Undoubtedly feeling optimistic and purposeful, the frugal church-goer had taken precautions not to flaunt her money, but she likely felt no fear. She had lived in Sherman, Texas — then a town of about 20,000 folks 65 miles north of Dallas — all her adult life.
Nancy Orleana Harrell was born in the summer of 1865 in Howe, Texas, just 10 miles south of Sherman. Her Kentucky-born parents — David Jackson Harrell and Narcissa Ellen Poindexter — started their family in Missouri, from which Nancy’s adventurous father twice launched himself, first to California, then to Texas.
A descendant’s account of his expedition to California reveals an intriguing connection between him and the daughter who would go missing decades later:
…David Jackson Harrell went to California and found all the gold he could bring home and $10,000 in money. He wanted this to give to his grandchildren. He had so much gold that he stuffed it in his shirt pockets and pants as well as in a money belt worn around his waist. He was afraid to travel home to Joplin over land so he came back by way of boat around Cape Horn.
That stake financed the Harrell family’s move to north Texas in the early 1860s. The homesteaders — including wife Narcissa and two children — arrived in a covered wagon. Harrell built a stout log cabin 11 miles southeast of Sherman in White Mound, then a thriving settlement that declined after the railroad bypassed it in the 1880s.
Narcissa Poindexter may have recognized in David Jackson Harrell the same restlessness that characterized her father, Micajah “Cage” Poindexter, a farmer, Confederate soldier and Texas Ranger who married five women and fathered 16 children. Narcissa’s mother, the second of Cage’s wives, died when the girl was 15.
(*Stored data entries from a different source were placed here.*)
import Summits.QuantumFields.YangMills.Theorems.BalabanUVNodesN18VertexGraphBrackets
import Summits.QuantumFields.YangMills.Theorems.BalabanUVNodesN18KingModelOneRun

/-!
# BalabanUVNodes ∕ N18 — VERTEX FUNCTIONS: the (g, U)-READING rung of King's model.  King's ACTUAL (4.42) three-factor graphs
# on Bałaban's tori with bounded coupling- and background-dependent insertions at the inner unit-lattice vertices carry (0.25)
# and `NE5` at ONE letter set and, for insertions Lipschitz in the carriers' gauge ∕ in the coupling history, the brackets
# `LipBackground` and `NE9` with NON-ZERO moduli `2ℓ·A`, `2Λ·A` (Track A, DAG node N18 = NE5 `T4OutputRate.NE5 EA EB W κ θ C₅`
# :211; director-ym R134 row n18 s3 «King-model transfer `N18KingModelTorus` (κ, C₅ from (d, L, a, m², γ)) →
# `TwoRunTorusNE5Final*`», module 6b of seat pub-ymgap-dag-n18-e; 6a = `N18VertexGraphBrackets`)

HONEST FRAMING.  Count-neutral kernel bookkeeping (seat pub-ymgap-dag-n18-e g5, strategy s3; `--supports` K3′
`SpineGivenEndpointR12`, helper).  King's `A = 0` scalar MODEL ([King1986], printed and proved, typed by seats n18-a∕n18-b)
DECORATED with abstract bounded vertex insertions — NOT King's own background dependence (the covariance `C(A)` of the U(1)
Higgs model is non-linear in the gauge field; only the SHAPE of a vertex expansion is modelled), NOT Bałaban's covariant one-step
outputs `E^{(j)}(X; g, U_k(V))` of [Balaban1987RG1] (0.24)∕(2.13), for which NE5 ∕ NE9 are NOT IN PRINT and have no tree producer
(NODE O instance 0∕1); NOT a node discharge; finite tori; nothing continuum ∕ ℝ⁴ ∕ OS ∕ mass-gap ∕ Clay.  THEOREMS ONLY: 0 `def`,
0 `sorry`, standard axioms.

THE POINT.  Every King-model file of the n18-a∕-e lineage reads functionals that see NEITHER the couplings `g` NOR the
background `U` (p418046's NOT-COVERED «vertex functions at `z, w`»; referee dag-ref-F READ-64 GAP-STATED «no vertex functions»;
5a `kingModel_threeFactor_allShapes_torus`: the `LipBackground` ∕ `NE9` letters ARE zero; the seat's census (i) «U-reading rung
NOT TYPABLE at A = 0»).  THIS FILE, **`kingModel_vertex_allShapes_torus`**, types the first (g, U)-reading rung on p418046's
binder list: King's ACTUAL outer lines `ℋ = minimiser` and middle line `C^{(·)} = (effLaplacian + aL⁻²·blockProj)⁻¹` with VERTEX
FUNCTIONS `h_X(g, U)(z)`, `k_X(g, U)(w)` bounded by one at the inner unit-lattice vertices — indexed by the domain, reading the
couplings and run A's background; run B reads the SAME insertions through `C.transport` (NE5's «run-B background seen by run A
through the transport») —
`E_A(g, U, X) = Σ_{z,w} ℋ_j(x_A, z)·h_X(g,U)(z)·C^{(j)}(z, w)·k_X(g,U)(w)·ℋ_j(y_A, w)`,
`E_B(g, U, X) = Σ_{z,w} ℋ_{j+n}(x_B, z)·h_X(g,TU)(z)·C^{(j+n)}(z, w)·k_X(g,TU)(w)·ℋ_{j+n}(y_B, w)`:
`∃ κ > 0, A ≥ 0, C₅ ≥ 0` (functions of `d, L, a, m², γ` ONLY — the SAME letters serve every insertion bounded by one) with
(i) `DecayBound EA W A κ ∧ DecayBound EB W A κ` ((0.25)); (ii) `NE5 EA EB W κ (L^{−γ∕2}) C₅` ((3.73)'s first bound: the insertions
are common to both runs, so only King's lines are differenced); (iii) `LipBackground EA W κ (fun _ _ => 2ℓ·A)` whenever `h, k` are
`ℓ`-Lipschitz in the carriers' gauge; (iv) `NE9 EA W κ (fun j i => 2Λ_{j,i}·A)` whenever `h, k` are `Λ`-Lipschitz in the coupling
history on the window — [III] (2.27)(ii)'s `C_U` and the cell's NE9 moduli realised as (ONE-RUN ENVELOPE CONSTANT) × (vertex
modulus), scale-free; with `fadingMemory_add_mul` of 6a, fading vertices give `FadingMemory`.  So in this model the U3 three
brackets (`T4OutputRate.u3_threeBrackets`) fire with NO bracket idle.  Composition: 6a's four (g, U)-threaded brackets fed by
n18-b's `minimiser_row_decay` ∕ `minimiser_col_decay` ∕ `minimiser_row_rate` (∘ `N18KingModelTorus.outerRate_le_unif`,
`blockOf_over`, `tdistT_symm`), `N18KingModelScales.king_cov_decay_torus`, `King1986.king_lemma45_torus`, `tdistT_sumBound`, at
the common rate `κ = ½·min(δ₀ʳᵒʷ, δ₀ᶜᵒˡ, ½δ₀ʳᵃᵗᵉ, δ₄₅)` of p418046.
WHAT THIS DOES NOT DO.  The insertions and their moduli are DATA (no claim that King's or Bałaban's background dependence IS of
this form; the Cauchy step of [III] (2.27)–(2.28) producing `ℓ ∝ 1∕α` is not carried out); (2.20)-rescaling, derivative ∕ Hölder
rows and fine-point smearing (module 5c composes verbatim) not repeated; `A = 0` operators; NOT Bałaban's `E^{(j)}(X; g, U)`.

Sources: C. King, Commun. Math. Phys. **102** (1986) 649–677 [King1986] — Prop. 3.9 (3.73) p. 665, (4.42)–(4.43) p. 675, Thm 3.3
(3.7) p. 658, (4.33)–(4.34) p. 674, Lemma 4.5 (4.38) p. 674, Prop. 3.8 (3.71) p. 664; T. Bałaban, Commun. Math. Phys. **109** (1987)
249–301 [Balaban1987RG1] — (0.24)–(0.25) p. 257, (1.18) p. 263, §1 p. 263, §5 p. 298; **119** (1988) 243–285 [Balaban1988Convergent]
(2.27)(ii)–(2.28) p. 259.  No claim about the mass gap.
-/

noncomputable section

namespace Summit.QuantumFields.YangMills.BalabanUVNodes.N18KingModelVertices

open Real Matrix
open Literature.MathematicalPhysics.QuantumFieldTheory.Balaban1983to89 (Params)
open Literature.MathematicalPhysics.QuantumFieldTheory.Balaban1983to89
open Literature.MathematicalPhysics.QuantumFieldTheory.Balaban1983to89.T4OutputRate
  (Carriers Functional NE5 DecayBound NE9 LipBackground)
open Literature.MathematicalPhysics.QuantumFieldTheory.Balaban1983to89.B5Prop11Plancherel (Tor fine)
open Literature.MathematicalPhysics.QuantumFieldTheory.Balaban1983to89.B4Sect5Proof (latticeConst latticeConst_nonneg)
open Literature.MathematicalPhysics.QuantumFieldTheory.King1986 (aK exp_decay_mono prop38RateConst prop38PosConst)
open Literature.MathematicalPhysics.QuantumFieldTheory.King1986.Torus
  (minimiser effLaplacian blockProj blockOf blockOf_over tdistT tdistT_symm tdistT_nonneg tdistT_isPseudoDist
    tdistT_sumBound gam0L gam0L_pos aminL_le_aK K45 K45_nonneg delta45 delta45_pos king_lemma45_torus
    minimiser_row_decay minimiser_col_decay minimiser_row_rate)
open Summit.QuantumFields.YangMills.BalabanUVNodes.N18KingModel (kingTheta_pos)
open Summit.QuantumFields.YangMills.BalabanUVNodes.N18KingModelScales
  (king_cov_decay_torus inv_pow_le_kingTheta_pow delta45_le_kapCT)
open Summit.QuantumFields.YangMills.BalabanUVNodes.N18KingModelTorus (outerRate_le_unif)
open Summit.QuantumFields.YangMills.BalabanUVNodes.N18VertexGraphBrackets
  (decayBound_of_vertexGraph ne5_of_vertexGraphRates lipBackground_of_vertexGraph ne9_of_vertexGraph)

variable {d : ℕ}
A dozen years later, Narcissa was herself a mother of four. While her husband was away on one of his frequent trips to Missouri, she contracted typhoid fever. Worried that Harrell wouldn’t return home safely, she called her twin brothers, then only 16, to her bedside and asked them to raise her children.
Two weeks after Narcissa’s death at 26, Harrell returned and learned of his loss. He’s said to have walked the floor at night, inconsolable; he never courted nor remarried. Rather than find a stepmother for his young children, he chose to raise them — and his teen-aged brothers-in-law — on his own. The Harrell siblings were young: Mary Jane, 8; David, 6; Nancy Orleana, 3; and Willis, 1.
It may be a measure of their bond that the siblings stayed close to home after their father’s death in 1900. Even David, or “Big Bub” — a successful Panhandle cattleman with 25,600 acres and homes in both Claude and Lark — maintained a Sherman residence until 1930. All had long-lasting marriages and lived to see their 70s and 80s.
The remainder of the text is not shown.